International tax transparency: the need for automatic exchange of information

taxation 6In recent years, the international tax environment has seen an increase in the global drive towards greater financial transparency and the automatic exchange of financial information, which replaces the earlier standard of information exchange on request.

The standard of exchanging information automatically calls on jurisdictions to obtain information from financial institutions and to exchange that information automatically with other jurisdictions on an annual basis to detect, deter and discourage offshore tax abuses.

South Africa plays a leading role in the global movement towards transparency and the exchange of information in tax matters to ensure fairness in the international tax system and to prevent the erosion of the international tax base. To this end, on 8 February 2013, the National Treasury and the South African Revenue Service (SARS) announced that negotiations with the United States of America’s (USA) Department of the Treasury had commenced, with the aim of entering into an inter-governmental agreement in respect of the USA’s Foreign Account Tax Compliance Act (FATCA).

By way of background, FATCA is a USA law, enacted in 2010 to combat offshore tax evasion and to recoup much needed revenues. FATCA therefore requires non-USA foreign financial institutions and non-USA non-financial entities to identify and disclose their USA account holders and members or become subject to a new 30% USA withholding tax.

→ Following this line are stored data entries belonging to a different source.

/-- **(c-large) for approximate trajectories.** For any onset delay `d ≥ 0` with
`e^{(9/10)Md} ≥ 2K¹¹⁰`: `c ≥ K¹⁰⁰ε²` on `[τ + d, T']` — "the rotor gate will be continuously and
strongly activated from time `t_c + d` onwards". [cite: Tao2016AveragedNS, §5.5 (c-large)] -/
theorem c_large_after' {d : ℝ} (hd : 0 ≤ d) (hon : 2 * K ^ 110 ≤ exp (9 / 10 * M * d)) {t : ℝ}
    (ht : t ∈ Icc (τ + d) T') : K ^ 100 * ε ^ 2 ≤ Y t 2 := by
  obtain ⟨hM6000, -, -, -, -, -, -, -, -⟩ := ignition_params hK hML hMK hε hεle
  obtain ⟨hK16, -, -, -, -, -⟩ := negKick_params hK hML hMK hε hεle
  have hK0 : 0 < K := by linarith
  have hM0 : 0 < M := by linarith
  have ht' : t ∈ Icc τ T' := ⟨by linarith [ht.1], ht.2⟩
  have hg := c_ge_after' hY hV hR hT hT'T hT'2 hK hML hMK hε hεle h0 hη hτ1 hcτ hbτ ht'
  have hexp : exp (9 / 10 * M * d) ≤ exp (9 / 10 * M * (t - τ)) :=
    exp_le_exp.2 (mul_le_mul_of_nonneg_left (by linarith [ht.1]) (by positivity))
  have e : K ^ 100 * ε ^ 2 = ε ^ 2 / K ^ 10 / 2 * (2 * K ^ 110) := by
    rw [div_div, div_mul_eq_mul_div, eq_div_iff (by positivity)]; ring
  calc K ^ 100 * ε ^ 2 = ε ^ 2 / K ^ 10 / 2 * (2 * K ^ 110) := e
    _ ≤ ε ^ 2 / K ^ 10 / 2 * exp (9 / 10 * M * d) := mul_le_mul_of_nonneg_left hon (by positivity)
    _ ≤ ε ^ 2 / K ^ 10 / 2 * exp (9 / 10 * M * (t - τ)) :=
        mul_le_mul_of_nonneg_left hexp (by positivity)
    _ ≤ Y t 2 := hg

end Entry

end Eighth

section Seed

variable (hK : 2 * 20 ^ 42 * (Nat.factorial 42 : ℝ) + 16 ≤ K) (hML : 3000 * Real.log K ≤ M)
  (hMK : M ≤ K ^ 10) (hε : 0 < ε) (hεle : ε ≤ exp (-(10 * M)) / K ^ 100)
  (h0 : ‖Y 0 - delayInit‖ ≤ δ₀) (hη : δ₀ + 2 * δ ≤ ε ^ 2 * exp (-M) / (8 * Real.sqrt M))
include hK hML hMK hε hεle h0 hη

omit hY hR hT'T hT'2 in
/-- Budget arithmetic of the transition phase: `ε²e^{-M} ≤ ε/10⁶`, `3ε²e^{-M} ≤ ε²/K¹⁰`,
`δ ≤ ε²e^{-M}/16`, `7δ₀ + 40δ ≤ (5/2)ε²e^{-M}`. [cite: Tao2016AveragedNS, §5.5] -/
theorem late_facts :
    ε ^ 2 * exp (-M) ≤ ε / 1000000 ∧ 3 * (ε ^ 2 * exp (-M)) ≤ ε ^ 2 / K ^ 10 ∧
      δ ≤ ε ^ 2 * exp (-M) / 16 ∧ 7 * δ₀ + 40 * δ ≤ 5 / 2 * (ε ^ 2 * exp (-M)) :=
  late_facts' hV hT hK hML hMK hε hεle h0 (budget_le_eighth hK hML hMK hε hεle hη)

/-- **The clock on the late window**: `b ≤ (201/100)ε` on `[0, T']`. [cite: Tao2016AveragedNS, §5.5 (5.5)] -/
theorem b_le_two_late {t : ℝ} (ht : t ∈ Icc (0 : ℝ) T') : Y t 1 ≤ 201 / 100 * ε :=
  b_le_two_late' hY hV hR hT hT'T hT'2 hK hML hMK hε hεle h0
    (budget_le_eighth hK hML hMK hε hεle hη) ht

/-- **Clock increments on the late window**: `G(t) - G(u) ≤ (201/100)M(t - u)` for
`0 ≤ u ≤ t ≤ T'` (`G' = ε⁻¹Mb ≤ (201/100)M`). [cite: Tao2016AveragedNS, §5.5] -/
theorem clockInt_sub_le_late {u t : ℝ} (hu : 0 ≤ u) (hut : u ≤ t) (ht : t ≤ T') :
    clockInt ε M Y t - clockInt ε M Y u ≤ 201 / 100 * M * (t - u) :=
  clockInt_sub_le_late' hY hV hR hT hT'T hT'2 hK hML hMK hε hεle h0
    (budget_le_eighth hK hML hMK hε hεle hη) hu hut ht

section Entry

variable {τ : ℝ} (hτ1 : 1 < τ) (hcτ : Y τ 2 = ε ^ 2 / K ^ 10) (hbτ : 49 / 50 * ε ≤ Y τ 1)
include hτ1 hcτ hbτ

/-! ## §2. The a-priori size of the trigger after `τ` -/

omit hbτ in
/-- **A-priori bound after the trigger level.** On `[τ, T']`:
`|c(t)| ≤ 2(ε²/K¹⁰)·e^{(201/100)M(t-τ)}`. Both signs come from the discounted trigger
`D = c·e^{-G}`: `|D'| ≤ (ε²e^{-M}·(1+7δ₀+40δ) + δ)·e^{-G(u)}` and
`e^{-G(u)} ≤ e^{-G(t)}·e^{(201/100)M(t-u)}` (clock increments), integrated in closed form.
[cite: Tao2016AveragedNS, §5.5 (code)] -/
theorem abs_c_le_after {t : ℝ} (ht : t ∈ Icc τ T') :
    |Y t 2| ≤ 2 * (ε ^ 2 / K ^ 10) * exp (201 / 100 * M * (t - τ)) :=
  abs_c_le_after' hY hV hR hT hT'T hT'2 hK hML hMK hε hεle h0
    (budget_le_eighth hK hML hMK hε hεle hη) hτ1 hcτ ht

/-! ## §3. The clock keeps running after `τ` -/

/-- **`b ≳ ε` after the trigger level**: `b ≥ (9/10)ε` on `[τ, T']` (`b(τ) ≥ (49/50)ε`,
`ḃ ≥ -ε⁻¹Mc² - δ ≥ -ε/16 - δ` by the a-priori bound and `Mε²e^{5M} ≤ 1/64`, `t - τ ≤ 1`).
[cite: Tao2016AveragedNS, §5.5 "b(t) ≳ ε for t ∈ [t_c, 2]"] -/
theorem b_ge_after {t : ℝ} (ht : t ∈ Icc τ T') : 9 / 10 * ε ≤ Y t 1 :=
  b_ge_after' hY hV hR hT hT'T hT'2 hK hML hMK hε hεle h0
    (budget_le_eighth hK hML hMK hε hεle hη) hτ1 hcτ hbτ ht

/-! ## §4. Exponential growth of the trigger and (c-large) -/

/-- **Growth after the trigger level.** On `[τ, T']`: `c(t) ≥ ½(ε²/K¹⁰)·e^{(9/10)M(t-τ)}`
(the clock integral grows at rate `ε⁻¹Mb ≥ (9/10)M`, the discounted trigger loses at most
`δ(t-τ)e^{-G(τ)} ≤ ½ℓe^{-G(τ)}`). [cite: Tao2016AveragedNS, §5.5 (c-large)] -/
theorem c_ge_after {t : ℝ} (ht : t ∈ Icc τ T') :
    ε ^ 2 / K ^ 10 / 2 * exp (9 / 10 * M * (t - τ)) ≤ Y t 2 :=
  c_ge_after' hY hV hR hT hT'T hT'2 hK hML hMK hε hεle h0
    (budget_le_eighth hK hML hMK hε hεle hη) hτ1 hcτ hbτ ht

Accordingly, once the inter-governmental agreement is signed into law, the USA Treasury will view South African financial institutions, such as custodial institutions, depository institutions, investment entities and specified insurance companies (unless they present a low risk of being used for evading tax), as being generally compliant with FATCA. Furthermore, once the inter-governmental agreement takes effect, the relevant financial institutions in South Africa will be required to obtain information on USA citizens and to report such information to SARS, which will in turn exchange the information with the USA in accordance with the relevant provisions of the double taxation agreement entered into between South Africa and the USA.

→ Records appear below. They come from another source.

import Mathlib
import Summits.ValiantsHypothesis.ValiantsHypothesis.Theorems.LiouvilleSarnakAlignedTypeICharactersMod2nBilinearSieveTools
import HarnessLib

/-!
# Route LiouvilleSarnak — support `AlignedTypeI` (stmt-ValiantsHypothesis-21040), line `characters_mod_2n`:
# counting lemmas for the bilinear reduction (residue classes in intervals, the large sieve on an interval)

Companion to `…BilinearSieveTools.lean` (Plancherel / large sieve for one modulus) and input to `…BilinearSieve.lean`
(the bilinear inequality for `Σ_{ψ ≠ 1} |Σ_{m ≤ x} λ(m)ψ(m)|²`): `|λ|² ≤ 1`, a residue class mod `q` meets
`(a, b]` in at most `(b − a)/q + 2` points, hence the large sieve for one modulus on an interval of integers
`Σ_ψ |Σ_{a<m≤b} c(m)ψ(m)|² ≤ (b − a + 2q) Σ |c(m)|²` (`largeSieve_Ioc`), and the mean square of the twisted Liouville sums
`Σ_ψ |Σ_{r ≤ y} λψ|² ≤ (y + 2q) y` (`sum_char_norm_sq_liouville_le`).

HONEST FRAMING. Bookkeeping only (all folklore, def-free); `AlignedTypeI` is NOT closed here; nothing bears on
`VP ≠ VNP` (NOT proved).
-/

set_option linter.dupNamespace false

noncomputable section

namespace Summit.ValiantsHypothesis.ValiantsHypothesis.Theorems.LiouvilleSarnak.AlignedTypeI.CharactersModTwoN

open ArithmeticFunction Finset
open scoped BigOperators

/-! ## §0 Small facts -/

/-- `|λ(n)|² ≤ 1` in `ℂ` (the form the large sieve consumes). [folklore] -/
theorem norm_sq_liouville_intCast_le_one (n : ℕ) : ‖((liouville n : ℤ) : ℂ)‖ ^ 2 ≤ 1 := by
  by_cases hn : n = 0
  · subst hn
    simp
  · rw [liouville_apply hn]
    push_cast
    rw [norm_pow, norm_neg, norm_one, one_pow, one_pow]

/-- A residue class meets `(a, b]` in at most `(b − a)/q + 2` points. [folklore] -/
theorem card_Ioc_filter_natCast_eq_le {q : ℕ} [NeZero q] (a b : ℕ) (u : ZMod q) :
    ((Finset.Ioc a b).filter (fun m : ℕ => (m : ZMod q) = u)).card ≤ (b - a) / q + 2 := by
  classical
  have hq : 0 < q := Nat.pos_of_ne_zero (NeZero.ne q)
  set S := (Finset.Ioc a b).filter (fun m : ℕ => (m : ZMod q) = u) with hS
  by_cases hab : a ≤ b
  · -- `m ↦ m / q` is injective on a residue class
    have hinj : Set.InjOn (fun m : ℕ => m / q) (S : Set ℕ) := by
      intro m hm m' hm' h
      simp only [Finset.coe_filter, Set.mem_setOf_eq, hS] at hm hm'
      have hmod : m % q = m' % q := by
        have h1 : (m : ZMod q) = (m' : ZMod q) := by rw [hm.2, hm'.2]
        rw [ZMod.natCast_eq_natCast_iff'] at h1
        exact h1
      rw [← Nat.div_add_mod m q, ← Nat.div_add_mod m' q, hmod]
      simp only at h
      rw [h]
    have himage : S.image (fun m : ℕ => m / q) ⊆ Finset.Icc (a / q) (b / q) := by
      intro y hy
      rw [Finset.mem_image] at hy
      obtain ⟨m, hm, rfl⟩ := hy
      rw [hS, Finset.mem_filter, Finset.mem_Ioc] at hm
      rw [Finset.mem_Icc]
      exact ⟨Nat.div_le_div_right hm.1.1.le, Nat.div_le_div_right hm.1.2⟩
    have h2 : b / q ≤ (b - a) / q + a / q + 1 := by
      have h3 := Nat.add_div (a := b - a) (b := a) hq
      rw [Nat.sub_add_cancel hab] at h3
      generalize (b - a) / q = f at h3 ⊢
      generalize a / q = g at h3 ⊢
      generalize b / q = h at h3 ⊢
      split_ifs at h3 <;> omega
    calc S.card = (S.image (fun m : ℕ => m / q)).card := (Finset.card_image_of_injOn hinj).symm
      _ ≤ (Finset.Icc (a / q) (b / q)).card := Finset.card_le_card himage
      _ = b / q + 1 - a / q := Nat.card_Icc _ _
      _ ≤ (b - a) / q + 2 := by
          generalize (b - a) / q = f at h2 ⊢
          generalize a / q = g at h2 ⊢
          generalize b / q = h at h2 ⊢
          omega
  · have hempty : S = ∅ := by
      rw [hS, Finset.Ioc_eq_empty (fun h => hab h.le), Finset.filter_empty]
    rw [hempty, Finset.card_empty]
    exact Nat.zero_le _

/-- The large sieve for one modulus on an interval of integers: for `c : ℕ → ℂ`,
`Σ_ψ |Σ_{a < m ≤ b} c(m) ψ(m)|² ≤ (b − a + 2q) Σ_{a < m ≤ b} |c(m)|²`. [folklore] -/
theorem largeSieve_Ioc {q : ℕ} [NeZero q] (a b : ℕ) (hab : a ≤ b) (c : ℕ → ℂ) :
    ∑ ψ : DirichletCharacter ℂ q, ‖∑ m ∈ Finset.Ioc a b, c m * ψ (m : ZMod q)‖ ^ 2 ≤
      (((b : ℝ) - a) + 2 * q) * ∑ m ∈ Finset.Ioc a b, ‖c m‖ ^ 2 := by
  have hq : 0 < q := Nat.pos_of_ne_zero (NeZero.ne q)
  have h := largeSieve_single (Finset.Ioc a b) (fun m : ℕ => (m : ZMod q)) c ((b - a) / q + 2)
    (fun u => card_Ioc_filter_natCast_eq_le (q := q) a b (u : ZMod q))
  refine h.trans ?_
  have hs : 0 ≤ ∑ m ∈ Finset.Ioc a b, ‖c m‖ ^ 2 := Finset.sum_nonneg fun m _ => by positivity
  gcongr
  -- `φ(q) ((b-a)/q + 2) ≤ (b - a) + 2q`
  have hφ : (Nat.totient q : ℝ) ≤ q := by exact_mod_cast Nat.totient_le q
  have hdiv : (((b - a) / q : ℕ) : ℝ) ≤ ((b : ℝ) - a) / q := by
    have h1 : (((b - a) / q : ℕ) : ℝ) ≤ ((b - a : ℕ) : ℝ) / q := Nat.cast_div_le
    rw [Nat.cast_sub hab] at h1
    exact h1
  have hqR : (0 : ℝ) < q := by exact_mod_cast hq
  have hba : (0 : ℝ) ≤ (b : ℝ) - a := by
    have : (a : ℝ) ≤ b := by exact_mod_cast hab
    linarith
  push_cast
  calc (Nat.totient q : ℝ) * ((((b - a) / q : ℕ) : ℝ) + 2) ≤ q * (((b : ℝ) - a) / q + 2) := by
        gcongr
    _ = ((b : ℝ) - a) + 2 * q := by field_simp

/-- Mean square of the twisted Liouville sums over all characters mod `q`, by the large sieve for one modulus:
`Σ_ψ |Σ_{r ≤ y} λ(r)ψ(r)|² ≤ (y + 2q) · y`. [folklore] -/
theorem sum_char_norm_sq_liouville_le {q : ℕ} [NeZero q] (y : ℕ) :
    ∑ ψ : DirichletCharacter ℂ q, ‖∑ r ∈ Finset.Ioc 0 y, (liouville r : ℂ) * ψ (r : ZMod q)‖ ^ 2 ≤
      ((y : ℝ) + 2 * q) * y := by
  have hls := largeSieve_Ioc (q := q) 0 y (Nat.zero_le y) (fun r => (liouville r : ℂ))
  refine hls.trans ?_
  have hcoef : ∑ r ∈ Finset.Ioc 0 y, ‖(liouville r : ℂ)‖ ^ 2 ≤ y := by
    calc ∑ r ∈ Finset.Ioc 0 y, ‖(liouville r : ℂ)‖ ^ 2 ≤ ∑ r ∈ Finset.Ioc 0 y, (1 : ℝ) :=
          Finset.sum_le_sum fun r _ => norm_sq_liouville_intCast_le_one r
      _ = y := by simp
  have hy2q : 0 ≤ ((y : ℝ) - (0 : ℕ)) + 2 * q := by rw [Nat.cast_zero, sub_zero]; positivity
  calc (((y : ℝ) - (0 : ℕ)) + 2 * q) * ∑ r ∈ Finset.Ioc 0 y, ‖(liouville r : ℂ)‖ ^ 2
      ≤ (((y : ℝ) - (0 : ℕ)) + 2 * q) * y := mul_le_mul_of_nonneg_left hcoef hy2q
    _ = ((y : ℝ) + 2 * q) * y := by push_cast; ring

end Summit.ValiantsHypothesis.ValiantsHypothesis.Theorems.LiouvilleSarnak.AlignedTypeI.CharactersModTwoN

To cater for the automatic exchange of specified information by financial institutions, SARS has proposed a business requirement specification (BRS) which will regulate the systematic and periodic transmission of taxpayer information by the source country to the residence country.

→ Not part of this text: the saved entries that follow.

import Mathlib.Analysis.SpecialFunctions.Pow.Real
import Mathlib.Analysis.SpecialFunctions.Log.Base
import Mathlib.Analysis.Complex.ExponentialBounds
import HarnessLib

/-!
# Barrier `NPHardnessToOneWayFunctions` (AGGM 2006, Thm. 4): adequacy of the parameters — numerics

App. D campaign (design v3), bridge part B5-i, of the discharge of
`Literature.Barriers.PneNP.AkaviaEtAl2006_complMemAM` (Akavia–Goldreich–Goldwasser–Moshkovitz,
STOC 2006; held preprint, PDF page = printed page + 1).

The protocol's parameters are chosen as explicit polynomials of ONE size parameter: with
`X = 2^a > κ F (n+2)` (`n` the input length, `F` the number of slots, `κ = log₂(|C| F)`) put
`T = 2^64 X^4` and take `P = T` thresholds, `m = T^5` runs, `M = 64 T^6` pool positions (one in
`64` planted), claim precision `c = T^3`, tolerances `1/T²`, fuzz masses `1/(4096 X²)`, `T^3`
tolerated exceptions, `T^8` basic lower-bound tests, secret-test accuracy `1/T²` with mean bucket
`T^{11}`. This file proves the real-number inequalities this choice must satisfy — every term
of the soundness error `errS` and of the completeness error `errC` is at most `2^{-9}`-ish, and the
side conditions (`12 (v + FL) ≤ m`, the fuzz widths, …) hold — in CLOSED FORM over real variables
`T, X, F, n, κ`; `…Adequacy.lean` instantiates them. Mathlib only; all proved, no named facts.

## References

* [AkaviaEtAl2006] A. Akavia, O. Goldreich, S. Goldwasser, D. Moshkovitz, *On basing one-way
  functions on NP-hardness*, STOC 2006; preprint App. D (printed pp. 21–22).
-/

noncomputable section

namespace Literature.Barriers.PneNP

namespace AppD

namespace Adq
/-
Copyright (c) 2026. All rights reserved.
Released under Apache 2.0 license as described in the file LICENSE.
Authors: abc-iut cell — seat abc-iut-w5-d226 (wave 5).
-/
import Literature.AnabelianGeometry.AbsoluteAnabelian.ArchimedeanLogFrobeniusProp42Sub
import HarnessLib

/-!
# [AbsTopIII] Prop 4.2 (i), the clause `𝒞^hol_T = 𝒞̲^hol_T` in the tree's sense `AutHolPair.Hom.IsTIso` — PROOF

Sub-DAG `plan/L4/SUBDAG-AbsTopIII-Prop42.md`, row P42.i/L07.  In `ArchimedeanLogFrobeniusProp42Sub.lean`
(`ModelAutHolPair.homM_bijective_of_fieldIso`) the arithmetic part `φ_M` of a morphism of model
Aut-holomorphic `T`-pairs whose `𝒜`-part is an induced isomorphism of topological fields (junction
P42.J27, a binder) was shown BIJECTIVE; the tree's notion of `T`-isomorphism
(`AutHolPair.Hom.IsTIso`, Def 4.1 (ii): "if `φ_M` is an isomorphism") also asks `φ_M` to be an OPEN map.
Here: `φ_M` IS the restriction `κ_{k*}⁻¹ ∘ ψA ∘ κ_k ∣ M_k → M_{k*}` of a homeomorphism of the fields
(`ModelAutHolPair.homM_eq_arithIso`), hence open, hence `φ.IsTIso` (`ModelAutHolPair.isTIso_of_fieldIso`).
Proof-only (kind=proof); bib key `MochizukiAbsTopIII2015`.  Refereed pre-IUT material; nothing here bears
on the disputed [IUTchIII] Cor. 3.12.
-/

namespace Literature.AnabelianGeometry.AbsoluteAnabelian

open _root_.TopologicalSpace _root_.Topology

universe u

noncomputable section

namespace ModelAutHolPair

variable {T : ArchPairType} (P Q : ModelAutHolPair.{u} T)
  (hP₁ : ∀ x y : P.k, x ∈ P.arithData → y ∈ P.arithData → x * y ∈ P.arithData)
  (hP₂ : (1 : P.k) ∈ P.arithData)
  (hQ₁ : ∀ x y : Q.k, x ∈ Q.arithData → y ∈ Q.arithData → x * y ∈ Q.arithData)
  (hQ₂ : (1 : Q.k) ∈ Q.arithData)

/-- The arithmetic part of a morphism of model pairs with induced field isomorphism `ψA` IS the
restriction of `σ = κ_{k*}⁻¹ ∘ ψA ∘ κ_k` to the arithmetic data (Kummer compatibility + injectivity of
`κ_{k*}`). [cite: MochizukiAbsTopIII2015, Proposition 4.2 (i) p.105] -/
theorem homM_eq_arithIso (φ : (P.toPair hP₁ hP₂).Hom (Q.toPair hQ₁ hQ₂)) (ψA : P.A.F ≃+* Q.A.F)
    (hφ : ∀ a, φ.homA a = ψA a) (hψ : Continuous ψA) (hψ' : Continuous ψA.symm)
    (m : (P.toPair hP₁ hP₂).M) :
    φ.homM m = arithIso P Q hP₁ hP₂ hQ₁ hQ₂ (fieldIsoOfA P Q ψA)
      (image_arithData_eq P Q _ (continuous_fieldIsoOfA P Q ψA hψ)
        (continuous_fieldIsoOfA_symm P Q ψA hψ')) m := by
  apply Q.toPair_κM_injective hQ₁ hQ₂
  rw [φ.kummer_compat, hφ]
  change ψA (P.κ.κ m.1) = Q.κ.κ (fieldIsoOfA P Q ψA m.1)
  rw [fieldIsoOfA_apply, RingEquiv.apply_symm_apply]

/-- **P42.i/L07 in the tree's sense**: such a morphism is a `T`-isomorphism — `φ_M` is bijective AND open
(it is the restriction of a homeomorphism of the fields). [cite: MochizukiAbsTopIII2015, Proposition 4.2 (i) p.105] -/
theorem isTIso_of_fieldIso (φ : (P.toPair hP₁ hP₂).Hom (Q.toPair hQ₁ hQ₂)) (ψA : P.A.F ≃+* Q.A.F)
    (hφ : ∀ a, φ.homA a = ψA a) (hψ : Continuous ψA) (hψ' : Continuous ψA.symm) : φ.IsTIso := by
  have hσ := continuous_fieldIsoOfA P Q ψA hψ
  have hσ' := continuous_fieldIsoOfA_symm P Q ψA hψ'
  let e := arithIso P Q hP₁ hP₂ hQ₁ hQ₂ (fieldIsoOfA P Q ψA) (image_arithData_eq P Q _ hσ hσ')
  have heq : ⇑φ.homM = ⇑e := funext (homM_eq_arithIso P Q hP₁ hP₂ hQ₁ hQ₂ φ ψA hφ hψ hψ')
  -- `e` with its continuity in both directions is a homeomorphism of the arithmetic data
  let eₜ : (P.toPair hP₁ hP₂).M ≃ₜ (Q.toPair hQ₁ hQ₂).M :=
    { e.toEquiv with
      continuous_toFun := (hσ.comp continuous_subtype_val).subtype_mk _
      continuous_invFun := (hσ'.comp continuous_subtype_val).subtype_mk _ }
  have heqₜ : ⇑φ.homM = ⇑eₜ := heq
  refine ⟨?_, ?_⟩
  · rw [heq]; exact e.bijective
  · rw [heqₜ]; exact eₜ.isOpenMap

end ModelAutHolPair

end

end Literature.AnabelianGeometry.AbsoluteAnabelian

To give effect to the requirement to provide information for purposes of FATCA, SARS has published two draft public notices in terms of s26 and s29 of the Tax Administration Act, No. 28 of 2011 (TAA), which requires a return as specified in the BRS, and s30 of the TAA, which requires the record keeping of this information. The closing date for comments to the draft public notices is 6 June 2014.

Although there is a global drive and indeed a global need for the automatic exchange of information, the onus of implementing such a reporting structure lies not so much with the relevant revenue authority but rather with the selected financial institutions as the financial institutions will have to ensure that the mechanism of the reporting process is fully understood and synchronised with its existing reporting requirements.

It will be interesting to see how financial institutions develop the necessary systems and frameworks to facilitate its reporting obligations to mitigate its reputational risk and risk of financial penalties.